YOUR ASSIGNMENT: Every line with the string "discs" must be copied from the entries below.

(Dataset entries)

+===+

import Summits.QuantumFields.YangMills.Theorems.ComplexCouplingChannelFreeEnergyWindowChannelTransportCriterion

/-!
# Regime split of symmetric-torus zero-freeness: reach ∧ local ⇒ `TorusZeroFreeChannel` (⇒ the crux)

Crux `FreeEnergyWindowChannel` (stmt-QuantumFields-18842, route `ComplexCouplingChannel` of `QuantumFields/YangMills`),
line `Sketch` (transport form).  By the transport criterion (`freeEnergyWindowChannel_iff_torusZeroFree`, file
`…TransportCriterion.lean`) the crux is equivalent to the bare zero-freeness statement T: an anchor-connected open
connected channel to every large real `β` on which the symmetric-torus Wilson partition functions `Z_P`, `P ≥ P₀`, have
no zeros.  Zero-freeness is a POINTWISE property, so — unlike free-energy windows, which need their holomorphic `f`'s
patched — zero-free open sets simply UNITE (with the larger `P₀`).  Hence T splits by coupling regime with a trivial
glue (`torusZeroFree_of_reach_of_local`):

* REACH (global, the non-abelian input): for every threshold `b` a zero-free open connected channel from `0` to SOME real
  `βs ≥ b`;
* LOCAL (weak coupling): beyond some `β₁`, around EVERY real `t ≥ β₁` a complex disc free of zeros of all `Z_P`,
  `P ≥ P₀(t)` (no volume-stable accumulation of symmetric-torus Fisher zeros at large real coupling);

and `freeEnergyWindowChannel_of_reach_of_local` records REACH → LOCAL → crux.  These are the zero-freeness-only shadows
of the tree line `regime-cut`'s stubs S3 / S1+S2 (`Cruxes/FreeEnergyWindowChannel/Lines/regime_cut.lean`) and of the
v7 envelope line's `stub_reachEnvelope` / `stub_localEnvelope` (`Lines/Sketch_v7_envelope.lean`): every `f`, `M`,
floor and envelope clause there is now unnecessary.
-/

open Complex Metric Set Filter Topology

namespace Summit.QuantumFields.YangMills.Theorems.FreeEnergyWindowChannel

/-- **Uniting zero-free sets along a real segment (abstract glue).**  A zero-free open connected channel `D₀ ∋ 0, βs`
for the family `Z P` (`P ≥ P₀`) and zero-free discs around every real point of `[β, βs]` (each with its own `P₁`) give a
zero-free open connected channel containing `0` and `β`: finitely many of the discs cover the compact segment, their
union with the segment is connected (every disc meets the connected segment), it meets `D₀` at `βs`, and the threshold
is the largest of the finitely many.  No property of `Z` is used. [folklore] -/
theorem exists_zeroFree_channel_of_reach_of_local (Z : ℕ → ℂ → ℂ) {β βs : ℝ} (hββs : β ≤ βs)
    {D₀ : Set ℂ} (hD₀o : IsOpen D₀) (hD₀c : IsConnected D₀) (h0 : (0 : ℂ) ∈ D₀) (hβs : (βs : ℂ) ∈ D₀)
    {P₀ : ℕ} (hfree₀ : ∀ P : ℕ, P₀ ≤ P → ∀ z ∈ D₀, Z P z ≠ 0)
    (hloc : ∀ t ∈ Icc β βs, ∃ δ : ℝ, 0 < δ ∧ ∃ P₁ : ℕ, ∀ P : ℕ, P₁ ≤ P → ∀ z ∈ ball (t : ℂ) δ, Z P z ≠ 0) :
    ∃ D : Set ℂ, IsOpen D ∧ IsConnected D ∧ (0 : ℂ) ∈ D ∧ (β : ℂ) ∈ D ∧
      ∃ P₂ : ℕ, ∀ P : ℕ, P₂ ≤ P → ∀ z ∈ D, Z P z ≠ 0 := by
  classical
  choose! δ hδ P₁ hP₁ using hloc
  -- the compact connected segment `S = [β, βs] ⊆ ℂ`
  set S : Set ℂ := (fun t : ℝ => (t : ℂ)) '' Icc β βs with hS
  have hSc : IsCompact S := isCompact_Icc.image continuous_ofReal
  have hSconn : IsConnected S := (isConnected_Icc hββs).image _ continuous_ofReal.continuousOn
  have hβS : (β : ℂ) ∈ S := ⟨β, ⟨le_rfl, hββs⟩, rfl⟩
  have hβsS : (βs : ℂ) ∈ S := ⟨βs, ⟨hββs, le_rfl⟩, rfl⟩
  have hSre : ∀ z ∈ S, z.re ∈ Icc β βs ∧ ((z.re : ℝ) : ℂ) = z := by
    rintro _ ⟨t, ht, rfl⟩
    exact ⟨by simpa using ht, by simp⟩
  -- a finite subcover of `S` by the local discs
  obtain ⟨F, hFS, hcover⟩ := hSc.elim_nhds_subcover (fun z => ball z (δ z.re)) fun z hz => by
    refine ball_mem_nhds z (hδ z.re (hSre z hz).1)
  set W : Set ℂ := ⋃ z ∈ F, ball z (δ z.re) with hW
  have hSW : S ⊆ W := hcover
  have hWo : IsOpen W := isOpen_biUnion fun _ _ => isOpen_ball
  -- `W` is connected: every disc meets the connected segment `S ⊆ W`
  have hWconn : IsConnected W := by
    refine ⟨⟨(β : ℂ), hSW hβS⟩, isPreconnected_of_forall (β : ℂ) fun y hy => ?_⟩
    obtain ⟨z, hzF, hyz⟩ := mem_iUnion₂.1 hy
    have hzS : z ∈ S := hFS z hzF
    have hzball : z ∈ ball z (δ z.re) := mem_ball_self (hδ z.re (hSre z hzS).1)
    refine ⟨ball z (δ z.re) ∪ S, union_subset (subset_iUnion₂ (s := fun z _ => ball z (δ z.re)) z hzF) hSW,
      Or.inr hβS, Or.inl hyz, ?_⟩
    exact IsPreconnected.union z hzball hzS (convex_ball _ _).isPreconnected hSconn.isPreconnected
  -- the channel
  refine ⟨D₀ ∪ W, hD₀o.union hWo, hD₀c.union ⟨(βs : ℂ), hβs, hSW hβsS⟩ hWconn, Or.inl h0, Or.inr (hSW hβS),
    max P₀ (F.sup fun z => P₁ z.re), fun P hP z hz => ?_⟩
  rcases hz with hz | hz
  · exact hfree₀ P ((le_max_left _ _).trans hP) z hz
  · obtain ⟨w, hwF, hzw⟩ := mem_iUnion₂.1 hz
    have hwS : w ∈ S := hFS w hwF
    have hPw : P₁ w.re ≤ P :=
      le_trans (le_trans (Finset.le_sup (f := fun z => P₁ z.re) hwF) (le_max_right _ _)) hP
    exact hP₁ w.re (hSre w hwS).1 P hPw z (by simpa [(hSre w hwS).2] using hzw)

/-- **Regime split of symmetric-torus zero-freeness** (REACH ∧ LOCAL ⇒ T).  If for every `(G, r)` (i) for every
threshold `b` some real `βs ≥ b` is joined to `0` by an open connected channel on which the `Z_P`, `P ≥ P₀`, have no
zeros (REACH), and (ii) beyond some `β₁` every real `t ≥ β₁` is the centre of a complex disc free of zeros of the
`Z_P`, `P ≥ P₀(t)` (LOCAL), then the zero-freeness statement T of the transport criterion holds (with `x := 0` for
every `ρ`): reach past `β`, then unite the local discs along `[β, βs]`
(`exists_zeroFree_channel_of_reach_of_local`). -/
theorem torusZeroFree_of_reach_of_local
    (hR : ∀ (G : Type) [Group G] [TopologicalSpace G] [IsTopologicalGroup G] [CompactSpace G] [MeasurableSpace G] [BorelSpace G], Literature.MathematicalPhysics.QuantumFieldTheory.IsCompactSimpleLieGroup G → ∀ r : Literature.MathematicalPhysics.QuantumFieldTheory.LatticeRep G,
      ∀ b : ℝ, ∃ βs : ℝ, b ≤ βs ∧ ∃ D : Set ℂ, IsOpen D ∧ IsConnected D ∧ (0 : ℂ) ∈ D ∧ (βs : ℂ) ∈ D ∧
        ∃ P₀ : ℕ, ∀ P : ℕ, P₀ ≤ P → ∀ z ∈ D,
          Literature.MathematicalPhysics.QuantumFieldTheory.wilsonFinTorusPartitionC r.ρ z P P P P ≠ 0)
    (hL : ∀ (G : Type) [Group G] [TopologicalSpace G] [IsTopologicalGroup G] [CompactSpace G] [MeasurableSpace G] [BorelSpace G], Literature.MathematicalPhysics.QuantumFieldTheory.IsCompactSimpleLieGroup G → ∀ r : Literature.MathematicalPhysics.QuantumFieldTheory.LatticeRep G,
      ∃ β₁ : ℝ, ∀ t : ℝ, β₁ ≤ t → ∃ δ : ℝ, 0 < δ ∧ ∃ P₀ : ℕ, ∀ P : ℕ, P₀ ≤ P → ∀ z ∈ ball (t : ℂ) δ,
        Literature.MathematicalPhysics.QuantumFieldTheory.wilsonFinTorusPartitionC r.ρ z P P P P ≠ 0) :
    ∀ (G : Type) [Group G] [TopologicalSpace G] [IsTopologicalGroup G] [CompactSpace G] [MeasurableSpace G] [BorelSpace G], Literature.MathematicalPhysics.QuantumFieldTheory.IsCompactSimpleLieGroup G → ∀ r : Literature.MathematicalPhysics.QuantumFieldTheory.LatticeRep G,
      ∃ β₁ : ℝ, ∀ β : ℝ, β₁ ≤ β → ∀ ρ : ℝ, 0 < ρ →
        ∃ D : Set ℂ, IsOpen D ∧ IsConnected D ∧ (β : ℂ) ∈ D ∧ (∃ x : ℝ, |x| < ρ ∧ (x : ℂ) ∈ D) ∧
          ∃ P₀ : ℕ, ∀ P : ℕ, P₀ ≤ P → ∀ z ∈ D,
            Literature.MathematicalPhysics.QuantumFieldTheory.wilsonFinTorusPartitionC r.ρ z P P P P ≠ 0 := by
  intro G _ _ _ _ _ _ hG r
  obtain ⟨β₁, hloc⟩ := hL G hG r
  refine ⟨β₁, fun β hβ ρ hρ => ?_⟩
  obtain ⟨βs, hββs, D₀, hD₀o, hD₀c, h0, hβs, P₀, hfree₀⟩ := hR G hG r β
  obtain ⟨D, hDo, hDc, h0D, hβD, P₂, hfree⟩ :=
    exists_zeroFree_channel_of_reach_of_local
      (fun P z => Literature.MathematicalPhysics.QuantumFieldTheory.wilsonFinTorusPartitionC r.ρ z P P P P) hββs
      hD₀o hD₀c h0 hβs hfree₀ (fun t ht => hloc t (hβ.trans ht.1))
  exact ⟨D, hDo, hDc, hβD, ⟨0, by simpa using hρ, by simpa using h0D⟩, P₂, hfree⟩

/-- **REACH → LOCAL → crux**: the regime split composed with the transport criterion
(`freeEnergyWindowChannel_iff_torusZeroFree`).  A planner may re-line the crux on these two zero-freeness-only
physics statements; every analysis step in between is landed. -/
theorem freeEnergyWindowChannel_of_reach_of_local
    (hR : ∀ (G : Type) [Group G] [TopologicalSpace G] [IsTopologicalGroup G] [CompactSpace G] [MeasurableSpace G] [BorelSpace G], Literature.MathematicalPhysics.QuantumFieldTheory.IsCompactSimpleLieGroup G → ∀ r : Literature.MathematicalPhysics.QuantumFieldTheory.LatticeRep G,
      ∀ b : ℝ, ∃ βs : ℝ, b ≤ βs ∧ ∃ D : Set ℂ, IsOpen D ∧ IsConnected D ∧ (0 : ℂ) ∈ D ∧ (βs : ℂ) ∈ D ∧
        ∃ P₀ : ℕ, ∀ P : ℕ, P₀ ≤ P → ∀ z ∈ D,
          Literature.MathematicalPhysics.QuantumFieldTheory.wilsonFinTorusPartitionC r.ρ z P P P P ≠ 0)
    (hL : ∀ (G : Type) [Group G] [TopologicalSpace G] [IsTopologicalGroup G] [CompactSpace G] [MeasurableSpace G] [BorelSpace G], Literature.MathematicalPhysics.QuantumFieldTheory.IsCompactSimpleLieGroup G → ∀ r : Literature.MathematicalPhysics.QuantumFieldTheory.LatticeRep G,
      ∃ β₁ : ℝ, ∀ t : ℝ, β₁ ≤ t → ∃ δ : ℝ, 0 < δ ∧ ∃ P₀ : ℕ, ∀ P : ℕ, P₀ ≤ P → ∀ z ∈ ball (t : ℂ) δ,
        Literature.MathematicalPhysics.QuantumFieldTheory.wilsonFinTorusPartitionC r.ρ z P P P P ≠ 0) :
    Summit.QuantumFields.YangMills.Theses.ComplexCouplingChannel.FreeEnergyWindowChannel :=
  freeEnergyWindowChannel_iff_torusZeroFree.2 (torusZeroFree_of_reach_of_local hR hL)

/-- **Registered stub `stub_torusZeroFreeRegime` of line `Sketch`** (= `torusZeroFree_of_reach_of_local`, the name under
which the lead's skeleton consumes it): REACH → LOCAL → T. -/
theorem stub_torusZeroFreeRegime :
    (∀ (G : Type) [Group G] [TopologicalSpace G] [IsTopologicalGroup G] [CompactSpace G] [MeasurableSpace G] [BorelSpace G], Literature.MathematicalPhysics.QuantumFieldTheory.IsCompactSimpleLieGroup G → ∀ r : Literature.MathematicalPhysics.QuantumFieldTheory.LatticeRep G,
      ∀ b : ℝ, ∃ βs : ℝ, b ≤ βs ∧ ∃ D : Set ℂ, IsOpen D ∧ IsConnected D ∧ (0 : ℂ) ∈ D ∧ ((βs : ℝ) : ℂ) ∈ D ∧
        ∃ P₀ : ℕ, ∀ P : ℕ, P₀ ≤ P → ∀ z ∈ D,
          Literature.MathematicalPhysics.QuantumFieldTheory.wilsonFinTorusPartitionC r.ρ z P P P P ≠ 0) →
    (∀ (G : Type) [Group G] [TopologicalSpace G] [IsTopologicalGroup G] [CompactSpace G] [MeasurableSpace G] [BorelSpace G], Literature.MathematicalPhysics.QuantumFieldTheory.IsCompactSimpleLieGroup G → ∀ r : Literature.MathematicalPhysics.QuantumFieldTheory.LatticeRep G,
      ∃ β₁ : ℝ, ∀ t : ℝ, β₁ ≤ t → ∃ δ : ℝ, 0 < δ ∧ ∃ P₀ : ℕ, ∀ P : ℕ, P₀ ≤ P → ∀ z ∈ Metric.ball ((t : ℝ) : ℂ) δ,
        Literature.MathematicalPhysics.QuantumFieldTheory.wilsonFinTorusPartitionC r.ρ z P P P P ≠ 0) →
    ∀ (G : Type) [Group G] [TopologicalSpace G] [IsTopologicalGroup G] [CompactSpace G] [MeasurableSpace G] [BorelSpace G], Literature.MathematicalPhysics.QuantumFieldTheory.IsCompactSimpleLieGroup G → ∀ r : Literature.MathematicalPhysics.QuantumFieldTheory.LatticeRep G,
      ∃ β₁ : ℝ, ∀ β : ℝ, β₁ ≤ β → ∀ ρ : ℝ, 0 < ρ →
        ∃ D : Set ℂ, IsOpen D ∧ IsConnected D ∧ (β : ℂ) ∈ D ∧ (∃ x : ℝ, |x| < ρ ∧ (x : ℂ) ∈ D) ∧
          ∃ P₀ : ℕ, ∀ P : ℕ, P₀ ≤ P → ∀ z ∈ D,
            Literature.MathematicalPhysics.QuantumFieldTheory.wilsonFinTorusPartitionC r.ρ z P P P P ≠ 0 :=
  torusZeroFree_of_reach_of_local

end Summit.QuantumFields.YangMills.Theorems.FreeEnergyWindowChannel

+===+

RESPONSE TO THIS TASK:
for the family `Z P` (`P ≥ P₀`) and zero-free discs around every real point of `[β, βs]` (each with its own `P₁`) give a
zero-free open connected channel containing `0` and `β`: finitely many of the discs cover the compact segment, their
  -- a finite subcover of `S` by the local discs
every `ρ`): reach past `β`, then unite the local discs along `[β, βs]`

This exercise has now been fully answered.